▶ _What is required_:
The listing below contains a span that opens with the line containing "x' ≥ cos 3θ_0" and closes with the line containing "have hre : Real.cos". Return that span exactly.

---

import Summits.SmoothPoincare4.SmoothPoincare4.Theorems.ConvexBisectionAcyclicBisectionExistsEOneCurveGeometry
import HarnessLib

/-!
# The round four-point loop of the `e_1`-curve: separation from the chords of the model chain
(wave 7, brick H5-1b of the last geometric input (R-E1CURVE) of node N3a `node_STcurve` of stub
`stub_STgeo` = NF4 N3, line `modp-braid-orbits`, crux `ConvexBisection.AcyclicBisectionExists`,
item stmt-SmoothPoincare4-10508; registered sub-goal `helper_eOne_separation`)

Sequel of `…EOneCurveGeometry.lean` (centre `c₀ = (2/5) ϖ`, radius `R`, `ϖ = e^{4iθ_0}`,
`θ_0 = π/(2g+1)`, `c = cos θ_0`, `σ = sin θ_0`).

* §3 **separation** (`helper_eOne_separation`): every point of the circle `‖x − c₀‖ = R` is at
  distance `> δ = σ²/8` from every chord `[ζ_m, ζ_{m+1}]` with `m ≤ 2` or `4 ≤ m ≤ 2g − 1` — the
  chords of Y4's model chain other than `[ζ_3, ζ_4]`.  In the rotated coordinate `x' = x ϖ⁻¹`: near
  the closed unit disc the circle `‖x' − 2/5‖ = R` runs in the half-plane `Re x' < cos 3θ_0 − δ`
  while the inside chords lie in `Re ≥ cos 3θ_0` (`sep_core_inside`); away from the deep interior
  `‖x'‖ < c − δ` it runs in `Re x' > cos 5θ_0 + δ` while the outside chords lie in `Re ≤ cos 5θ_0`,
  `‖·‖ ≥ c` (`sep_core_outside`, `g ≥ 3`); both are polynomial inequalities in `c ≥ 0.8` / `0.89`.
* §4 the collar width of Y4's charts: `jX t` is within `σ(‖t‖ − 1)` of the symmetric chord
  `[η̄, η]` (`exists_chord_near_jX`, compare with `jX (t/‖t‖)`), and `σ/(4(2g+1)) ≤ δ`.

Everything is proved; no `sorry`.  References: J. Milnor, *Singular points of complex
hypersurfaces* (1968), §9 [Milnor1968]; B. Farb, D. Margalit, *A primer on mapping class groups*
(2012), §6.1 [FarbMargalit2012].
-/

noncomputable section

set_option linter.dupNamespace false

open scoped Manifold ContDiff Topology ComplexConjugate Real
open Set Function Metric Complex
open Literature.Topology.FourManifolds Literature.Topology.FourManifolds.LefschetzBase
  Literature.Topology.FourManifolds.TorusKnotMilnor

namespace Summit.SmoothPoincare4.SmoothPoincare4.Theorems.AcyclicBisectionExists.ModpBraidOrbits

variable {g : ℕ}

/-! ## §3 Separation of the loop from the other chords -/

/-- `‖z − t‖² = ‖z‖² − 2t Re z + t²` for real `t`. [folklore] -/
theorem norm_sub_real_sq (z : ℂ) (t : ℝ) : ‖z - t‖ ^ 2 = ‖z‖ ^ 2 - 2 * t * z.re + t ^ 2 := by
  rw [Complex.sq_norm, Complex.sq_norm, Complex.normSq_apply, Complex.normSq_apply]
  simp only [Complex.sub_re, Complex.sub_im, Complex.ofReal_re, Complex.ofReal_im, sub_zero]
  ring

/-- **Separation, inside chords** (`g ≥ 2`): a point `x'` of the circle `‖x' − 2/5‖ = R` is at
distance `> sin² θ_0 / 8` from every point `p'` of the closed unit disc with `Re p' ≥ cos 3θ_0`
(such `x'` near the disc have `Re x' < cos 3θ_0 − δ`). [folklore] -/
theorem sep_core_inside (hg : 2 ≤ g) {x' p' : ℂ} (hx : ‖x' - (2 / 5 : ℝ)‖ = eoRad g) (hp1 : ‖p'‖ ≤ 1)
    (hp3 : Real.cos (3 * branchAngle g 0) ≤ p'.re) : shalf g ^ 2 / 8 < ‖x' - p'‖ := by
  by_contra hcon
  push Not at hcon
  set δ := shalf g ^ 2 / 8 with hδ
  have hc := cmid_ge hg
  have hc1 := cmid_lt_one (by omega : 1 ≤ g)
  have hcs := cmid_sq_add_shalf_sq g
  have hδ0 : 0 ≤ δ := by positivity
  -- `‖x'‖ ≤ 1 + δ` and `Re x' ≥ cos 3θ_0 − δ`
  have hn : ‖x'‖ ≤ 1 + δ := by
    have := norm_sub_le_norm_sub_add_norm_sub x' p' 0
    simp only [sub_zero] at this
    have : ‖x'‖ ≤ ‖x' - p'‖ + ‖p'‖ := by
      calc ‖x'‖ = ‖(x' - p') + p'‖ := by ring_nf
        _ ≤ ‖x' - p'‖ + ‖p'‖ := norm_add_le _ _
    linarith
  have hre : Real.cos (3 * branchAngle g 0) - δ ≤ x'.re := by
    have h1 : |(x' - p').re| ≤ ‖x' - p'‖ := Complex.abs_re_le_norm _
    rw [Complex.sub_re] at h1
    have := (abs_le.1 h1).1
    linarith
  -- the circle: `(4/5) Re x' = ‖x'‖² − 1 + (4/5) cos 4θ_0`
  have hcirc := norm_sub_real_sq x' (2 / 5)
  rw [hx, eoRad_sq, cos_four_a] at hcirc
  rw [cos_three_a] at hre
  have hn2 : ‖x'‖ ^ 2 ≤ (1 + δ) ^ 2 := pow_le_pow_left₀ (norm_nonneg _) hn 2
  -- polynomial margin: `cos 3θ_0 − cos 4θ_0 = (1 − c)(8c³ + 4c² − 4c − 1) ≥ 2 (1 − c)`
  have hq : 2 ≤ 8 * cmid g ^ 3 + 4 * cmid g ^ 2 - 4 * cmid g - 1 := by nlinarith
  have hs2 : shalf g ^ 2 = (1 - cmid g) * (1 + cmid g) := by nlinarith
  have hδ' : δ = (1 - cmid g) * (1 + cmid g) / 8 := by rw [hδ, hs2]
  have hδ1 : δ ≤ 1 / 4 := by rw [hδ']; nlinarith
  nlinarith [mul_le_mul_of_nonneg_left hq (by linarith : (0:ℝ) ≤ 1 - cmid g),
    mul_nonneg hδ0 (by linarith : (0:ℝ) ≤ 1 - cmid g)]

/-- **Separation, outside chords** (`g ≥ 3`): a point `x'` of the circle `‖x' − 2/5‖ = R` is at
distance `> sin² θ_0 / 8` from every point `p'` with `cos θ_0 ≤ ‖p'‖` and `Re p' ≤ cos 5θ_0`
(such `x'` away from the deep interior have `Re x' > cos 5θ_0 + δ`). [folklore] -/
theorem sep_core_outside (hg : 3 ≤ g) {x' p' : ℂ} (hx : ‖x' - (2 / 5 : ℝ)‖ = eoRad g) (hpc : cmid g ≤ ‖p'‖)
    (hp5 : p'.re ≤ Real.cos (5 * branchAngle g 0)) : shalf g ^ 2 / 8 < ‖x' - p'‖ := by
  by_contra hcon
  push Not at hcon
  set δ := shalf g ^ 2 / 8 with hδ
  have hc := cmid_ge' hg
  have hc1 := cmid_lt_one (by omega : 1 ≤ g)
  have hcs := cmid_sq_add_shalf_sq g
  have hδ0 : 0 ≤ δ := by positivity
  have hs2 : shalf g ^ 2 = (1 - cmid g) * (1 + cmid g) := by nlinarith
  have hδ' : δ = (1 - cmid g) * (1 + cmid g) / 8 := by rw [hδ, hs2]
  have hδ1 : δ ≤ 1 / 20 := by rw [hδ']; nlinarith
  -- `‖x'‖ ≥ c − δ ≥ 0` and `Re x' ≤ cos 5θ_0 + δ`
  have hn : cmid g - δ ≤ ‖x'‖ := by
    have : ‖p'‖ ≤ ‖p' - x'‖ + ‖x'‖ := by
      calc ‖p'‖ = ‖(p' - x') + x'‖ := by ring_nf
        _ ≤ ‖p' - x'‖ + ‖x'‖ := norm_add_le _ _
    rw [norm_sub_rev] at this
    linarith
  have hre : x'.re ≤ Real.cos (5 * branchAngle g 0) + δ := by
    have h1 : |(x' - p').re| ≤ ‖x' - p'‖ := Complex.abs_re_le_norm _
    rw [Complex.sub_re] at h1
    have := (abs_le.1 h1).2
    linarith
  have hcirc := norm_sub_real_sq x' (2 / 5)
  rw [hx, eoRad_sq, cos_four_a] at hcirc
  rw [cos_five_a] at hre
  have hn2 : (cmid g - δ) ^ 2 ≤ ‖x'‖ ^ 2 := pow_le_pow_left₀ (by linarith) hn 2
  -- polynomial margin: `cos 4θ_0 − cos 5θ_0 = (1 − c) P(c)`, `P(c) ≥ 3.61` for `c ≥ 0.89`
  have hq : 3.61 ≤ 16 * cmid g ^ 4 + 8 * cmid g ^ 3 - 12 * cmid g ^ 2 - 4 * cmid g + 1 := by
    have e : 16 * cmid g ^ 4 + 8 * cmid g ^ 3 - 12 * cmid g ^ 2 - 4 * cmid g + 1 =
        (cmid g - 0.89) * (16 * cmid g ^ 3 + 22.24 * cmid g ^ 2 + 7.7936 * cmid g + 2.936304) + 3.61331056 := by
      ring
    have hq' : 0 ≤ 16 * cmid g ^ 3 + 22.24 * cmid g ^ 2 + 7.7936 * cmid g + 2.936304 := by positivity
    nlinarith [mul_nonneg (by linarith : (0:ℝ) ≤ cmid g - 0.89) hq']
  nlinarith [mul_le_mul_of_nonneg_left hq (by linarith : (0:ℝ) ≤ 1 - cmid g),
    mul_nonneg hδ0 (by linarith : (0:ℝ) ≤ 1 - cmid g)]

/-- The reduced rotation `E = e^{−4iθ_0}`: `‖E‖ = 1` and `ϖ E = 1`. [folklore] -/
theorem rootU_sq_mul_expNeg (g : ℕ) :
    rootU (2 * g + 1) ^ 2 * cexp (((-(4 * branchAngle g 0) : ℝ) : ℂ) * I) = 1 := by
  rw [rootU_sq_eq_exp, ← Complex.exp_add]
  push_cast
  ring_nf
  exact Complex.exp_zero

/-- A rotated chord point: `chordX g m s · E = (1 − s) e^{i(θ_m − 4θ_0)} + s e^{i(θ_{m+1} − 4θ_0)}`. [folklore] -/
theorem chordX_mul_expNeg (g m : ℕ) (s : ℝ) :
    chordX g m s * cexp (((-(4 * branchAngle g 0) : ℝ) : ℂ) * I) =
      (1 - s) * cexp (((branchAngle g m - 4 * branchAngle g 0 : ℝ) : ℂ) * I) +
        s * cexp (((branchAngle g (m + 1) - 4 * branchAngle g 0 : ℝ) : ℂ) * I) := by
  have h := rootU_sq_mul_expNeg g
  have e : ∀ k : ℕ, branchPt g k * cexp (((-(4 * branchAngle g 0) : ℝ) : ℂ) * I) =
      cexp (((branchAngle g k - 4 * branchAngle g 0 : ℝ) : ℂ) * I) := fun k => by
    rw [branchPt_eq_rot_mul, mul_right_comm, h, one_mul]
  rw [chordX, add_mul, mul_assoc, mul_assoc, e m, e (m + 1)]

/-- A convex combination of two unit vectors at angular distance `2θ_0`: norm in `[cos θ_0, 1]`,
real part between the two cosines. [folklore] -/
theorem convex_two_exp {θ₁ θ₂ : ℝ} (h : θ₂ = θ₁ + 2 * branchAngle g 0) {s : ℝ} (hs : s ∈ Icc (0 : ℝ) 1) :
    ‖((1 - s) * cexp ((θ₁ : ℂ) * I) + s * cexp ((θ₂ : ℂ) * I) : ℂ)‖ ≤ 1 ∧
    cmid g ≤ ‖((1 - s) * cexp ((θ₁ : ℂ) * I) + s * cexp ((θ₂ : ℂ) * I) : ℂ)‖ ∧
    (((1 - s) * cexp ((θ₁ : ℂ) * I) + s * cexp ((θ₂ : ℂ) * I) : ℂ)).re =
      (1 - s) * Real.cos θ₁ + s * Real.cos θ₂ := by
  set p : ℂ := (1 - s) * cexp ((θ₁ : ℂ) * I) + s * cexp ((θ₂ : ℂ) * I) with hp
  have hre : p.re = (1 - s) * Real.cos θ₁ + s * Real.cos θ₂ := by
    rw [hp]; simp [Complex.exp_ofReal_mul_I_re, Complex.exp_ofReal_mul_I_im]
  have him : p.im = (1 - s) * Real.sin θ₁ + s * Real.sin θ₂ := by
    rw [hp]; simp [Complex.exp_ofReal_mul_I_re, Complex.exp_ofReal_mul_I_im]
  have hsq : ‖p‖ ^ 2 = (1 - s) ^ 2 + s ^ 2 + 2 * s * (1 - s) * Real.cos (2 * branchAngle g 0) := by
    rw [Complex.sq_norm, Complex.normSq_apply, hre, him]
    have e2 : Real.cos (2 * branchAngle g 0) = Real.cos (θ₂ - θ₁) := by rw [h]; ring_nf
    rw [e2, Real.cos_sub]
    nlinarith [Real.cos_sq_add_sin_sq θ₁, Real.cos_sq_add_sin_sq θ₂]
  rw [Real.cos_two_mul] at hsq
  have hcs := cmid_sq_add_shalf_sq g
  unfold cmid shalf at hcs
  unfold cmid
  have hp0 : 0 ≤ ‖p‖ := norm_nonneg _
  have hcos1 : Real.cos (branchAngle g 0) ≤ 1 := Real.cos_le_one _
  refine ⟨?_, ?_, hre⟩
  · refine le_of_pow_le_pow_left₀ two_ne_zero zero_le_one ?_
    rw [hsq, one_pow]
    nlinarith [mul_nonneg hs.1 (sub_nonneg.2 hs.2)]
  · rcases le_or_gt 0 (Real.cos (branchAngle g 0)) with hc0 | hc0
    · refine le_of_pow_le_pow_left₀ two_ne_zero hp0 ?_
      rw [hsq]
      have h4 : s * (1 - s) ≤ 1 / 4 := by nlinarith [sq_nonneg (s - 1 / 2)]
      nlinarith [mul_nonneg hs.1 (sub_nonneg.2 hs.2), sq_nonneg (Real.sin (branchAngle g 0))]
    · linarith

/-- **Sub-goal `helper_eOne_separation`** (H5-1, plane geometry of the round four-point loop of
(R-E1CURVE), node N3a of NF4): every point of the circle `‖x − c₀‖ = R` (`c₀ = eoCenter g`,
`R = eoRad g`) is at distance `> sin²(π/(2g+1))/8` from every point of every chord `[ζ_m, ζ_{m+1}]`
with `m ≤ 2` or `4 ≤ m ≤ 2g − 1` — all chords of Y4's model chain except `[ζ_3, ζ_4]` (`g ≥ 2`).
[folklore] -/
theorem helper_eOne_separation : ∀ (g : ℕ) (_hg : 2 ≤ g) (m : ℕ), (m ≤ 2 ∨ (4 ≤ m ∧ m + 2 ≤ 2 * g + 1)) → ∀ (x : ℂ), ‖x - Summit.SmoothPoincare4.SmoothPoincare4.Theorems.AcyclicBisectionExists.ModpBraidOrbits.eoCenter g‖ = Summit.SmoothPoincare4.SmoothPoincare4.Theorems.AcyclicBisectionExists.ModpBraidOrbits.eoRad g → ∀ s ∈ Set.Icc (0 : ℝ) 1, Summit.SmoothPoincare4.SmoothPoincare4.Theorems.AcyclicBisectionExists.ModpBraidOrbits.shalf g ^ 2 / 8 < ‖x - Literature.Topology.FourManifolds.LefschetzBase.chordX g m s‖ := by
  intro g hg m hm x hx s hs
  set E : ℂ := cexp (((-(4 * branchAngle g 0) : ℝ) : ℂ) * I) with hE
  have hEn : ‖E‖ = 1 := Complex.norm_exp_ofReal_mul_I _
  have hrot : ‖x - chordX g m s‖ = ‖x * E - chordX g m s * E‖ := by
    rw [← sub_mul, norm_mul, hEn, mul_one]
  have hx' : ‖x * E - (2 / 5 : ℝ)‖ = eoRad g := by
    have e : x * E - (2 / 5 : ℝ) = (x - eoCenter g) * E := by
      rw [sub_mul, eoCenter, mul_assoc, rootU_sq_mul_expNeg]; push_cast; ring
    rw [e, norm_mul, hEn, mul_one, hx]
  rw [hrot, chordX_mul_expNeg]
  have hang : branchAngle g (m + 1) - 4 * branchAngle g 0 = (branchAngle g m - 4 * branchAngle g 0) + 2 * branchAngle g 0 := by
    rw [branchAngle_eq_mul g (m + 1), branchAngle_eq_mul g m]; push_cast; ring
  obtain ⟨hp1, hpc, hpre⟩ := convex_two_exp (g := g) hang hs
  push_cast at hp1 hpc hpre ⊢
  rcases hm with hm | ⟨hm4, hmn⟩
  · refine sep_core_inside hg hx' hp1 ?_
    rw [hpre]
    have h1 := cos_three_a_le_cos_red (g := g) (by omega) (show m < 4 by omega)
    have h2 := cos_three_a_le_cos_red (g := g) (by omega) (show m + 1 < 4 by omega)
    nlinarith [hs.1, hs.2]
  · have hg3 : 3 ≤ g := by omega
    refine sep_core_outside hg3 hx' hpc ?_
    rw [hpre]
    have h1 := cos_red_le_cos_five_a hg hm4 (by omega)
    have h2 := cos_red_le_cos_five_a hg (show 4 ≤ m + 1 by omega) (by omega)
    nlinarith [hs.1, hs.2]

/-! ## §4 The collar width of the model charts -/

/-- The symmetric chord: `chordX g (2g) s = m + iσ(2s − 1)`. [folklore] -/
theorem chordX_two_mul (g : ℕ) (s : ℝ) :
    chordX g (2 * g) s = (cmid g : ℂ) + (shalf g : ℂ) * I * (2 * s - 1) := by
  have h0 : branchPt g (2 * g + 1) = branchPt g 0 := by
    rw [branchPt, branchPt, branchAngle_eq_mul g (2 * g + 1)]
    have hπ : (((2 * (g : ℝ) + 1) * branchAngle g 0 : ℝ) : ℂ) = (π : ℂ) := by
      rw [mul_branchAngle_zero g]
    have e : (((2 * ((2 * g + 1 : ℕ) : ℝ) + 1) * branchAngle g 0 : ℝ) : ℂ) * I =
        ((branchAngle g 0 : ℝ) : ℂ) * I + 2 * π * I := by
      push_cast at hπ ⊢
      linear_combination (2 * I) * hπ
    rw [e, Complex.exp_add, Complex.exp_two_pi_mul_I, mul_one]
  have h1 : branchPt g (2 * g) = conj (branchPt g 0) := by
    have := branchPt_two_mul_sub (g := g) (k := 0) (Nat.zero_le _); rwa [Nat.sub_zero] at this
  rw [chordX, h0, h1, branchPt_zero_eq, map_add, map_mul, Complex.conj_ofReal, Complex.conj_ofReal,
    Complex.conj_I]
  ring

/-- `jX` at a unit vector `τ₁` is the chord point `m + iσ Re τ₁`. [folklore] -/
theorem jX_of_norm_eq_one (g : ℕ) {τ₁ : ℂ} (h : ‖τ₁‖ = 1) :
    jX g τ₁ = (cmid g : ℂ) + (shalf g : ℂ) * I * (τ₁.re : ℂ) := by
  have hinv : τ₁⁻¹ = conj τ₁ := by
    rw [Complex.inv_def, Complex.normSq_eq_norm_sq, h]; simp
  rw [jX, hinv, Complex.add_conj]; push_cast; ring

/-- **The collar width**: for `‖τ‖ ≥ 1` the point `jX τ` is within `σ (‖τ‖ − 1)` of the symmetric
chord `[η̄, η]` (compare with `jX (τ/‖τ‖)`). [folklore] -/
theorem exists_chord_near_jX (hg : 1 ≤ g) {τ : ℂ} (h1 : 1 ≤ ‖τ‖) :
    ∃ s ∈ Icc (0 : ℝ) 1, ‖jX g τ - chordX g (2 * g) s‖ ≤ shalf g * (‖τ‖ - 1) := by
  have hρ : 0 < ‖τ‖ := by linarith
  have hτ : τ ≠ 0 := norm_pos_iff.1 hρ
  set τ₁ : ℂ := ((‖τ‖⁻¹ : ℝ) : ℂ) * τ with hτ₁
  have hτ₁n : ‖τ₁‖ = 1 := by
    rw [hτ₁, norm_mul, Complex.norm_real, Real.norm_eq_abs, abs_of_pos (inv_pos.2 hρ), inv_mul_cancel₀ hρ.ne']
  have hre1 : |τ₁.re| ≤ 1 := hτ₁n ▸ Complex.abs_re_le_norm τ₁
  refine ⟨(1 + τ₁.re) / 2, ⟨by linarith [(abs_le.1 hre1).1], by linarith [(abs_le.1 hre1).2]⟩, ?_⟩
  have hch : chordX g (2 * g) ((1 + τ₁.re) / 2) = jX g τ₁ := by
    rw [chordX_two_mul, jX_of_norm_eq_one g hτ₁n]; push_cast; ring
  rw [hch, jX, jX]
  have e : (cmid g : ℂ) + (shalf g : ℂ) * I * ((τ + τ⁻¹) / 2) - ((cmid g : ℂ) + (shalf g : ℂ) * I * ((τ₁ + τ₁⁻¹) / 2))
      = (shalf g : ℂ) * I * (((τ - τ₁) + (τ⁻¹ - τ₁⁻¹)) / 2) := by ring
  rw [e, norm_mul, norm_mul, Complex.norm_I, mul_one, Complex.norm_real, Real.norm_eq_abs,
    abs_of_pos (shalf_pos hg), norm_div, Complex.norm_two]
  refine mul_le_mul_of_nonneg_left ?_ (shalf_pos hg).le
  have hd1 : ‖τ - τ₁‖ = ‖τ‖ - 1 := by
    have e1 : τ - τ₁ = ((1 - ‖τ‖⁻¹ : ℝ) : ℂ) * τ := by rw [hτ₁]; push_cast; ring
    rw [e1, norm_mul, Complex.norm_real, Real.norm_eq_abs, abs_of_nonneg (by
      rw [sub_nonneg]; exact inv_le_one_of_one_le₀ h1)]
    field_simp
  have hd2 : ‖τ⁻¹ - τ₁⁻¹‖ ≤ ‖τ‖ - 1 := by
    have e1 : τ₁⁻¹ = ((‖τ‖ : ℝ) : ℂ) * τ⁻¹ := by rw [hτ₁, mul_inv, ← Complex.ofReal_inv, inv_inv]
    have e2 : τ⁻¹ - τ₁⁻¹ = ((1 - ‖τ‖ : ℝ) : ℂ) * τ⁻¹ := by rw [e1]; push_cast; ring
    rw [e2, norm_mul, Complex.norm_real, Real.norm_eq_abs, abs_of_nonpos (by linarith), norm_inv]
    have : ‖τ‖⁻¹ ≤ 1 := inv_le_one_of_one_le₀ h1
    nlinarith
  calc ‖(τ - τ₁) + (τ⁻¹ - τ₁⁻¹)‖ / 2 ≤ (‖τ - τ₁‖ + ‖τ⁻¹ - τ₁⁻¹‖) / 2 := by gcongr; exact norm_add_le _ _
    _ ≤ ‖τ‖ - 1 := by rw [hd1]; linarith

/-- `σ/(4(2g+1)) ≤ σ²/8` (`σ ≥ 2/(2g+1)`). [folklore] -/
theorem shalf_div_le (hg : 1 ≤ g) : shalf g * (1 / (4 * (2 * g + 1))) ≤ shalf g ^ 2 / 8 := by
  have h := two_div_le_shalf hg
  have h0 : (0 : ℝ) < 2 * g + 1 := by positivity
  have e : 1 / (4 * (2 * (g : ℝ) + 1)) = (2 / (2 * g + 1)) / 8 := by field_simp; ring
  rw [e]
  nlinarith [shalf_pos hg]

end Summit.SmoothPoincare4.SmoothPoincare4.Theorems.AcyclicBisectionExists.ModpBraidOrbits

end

---

▶ _Expected answer_:
  -- `‖x'‖ ≤ 1 + δ` and `Re x' ≥ cos 3θ_0 − δ`
  have hn : ‖x'‖ ≤ 1 + δ := by
    have := norm_sub_le_norm_sub_add_norm_sub x' p' 0
    simp only [sub_zero] at this
    have : ‖x'‖ ≤ ‖x' - p'‖ + ‖p'‖ := by
      calc ‖x'‖ = ‖(x' - p') + p'‖ := by ring_nf
        _ ≤ ‖x' - p'‖ + ‖p'‖ := norm_add_le _ _
    linarith
  have hre : Real.cos (3 * branchAngle g 0) - δ ≤ x'.re := by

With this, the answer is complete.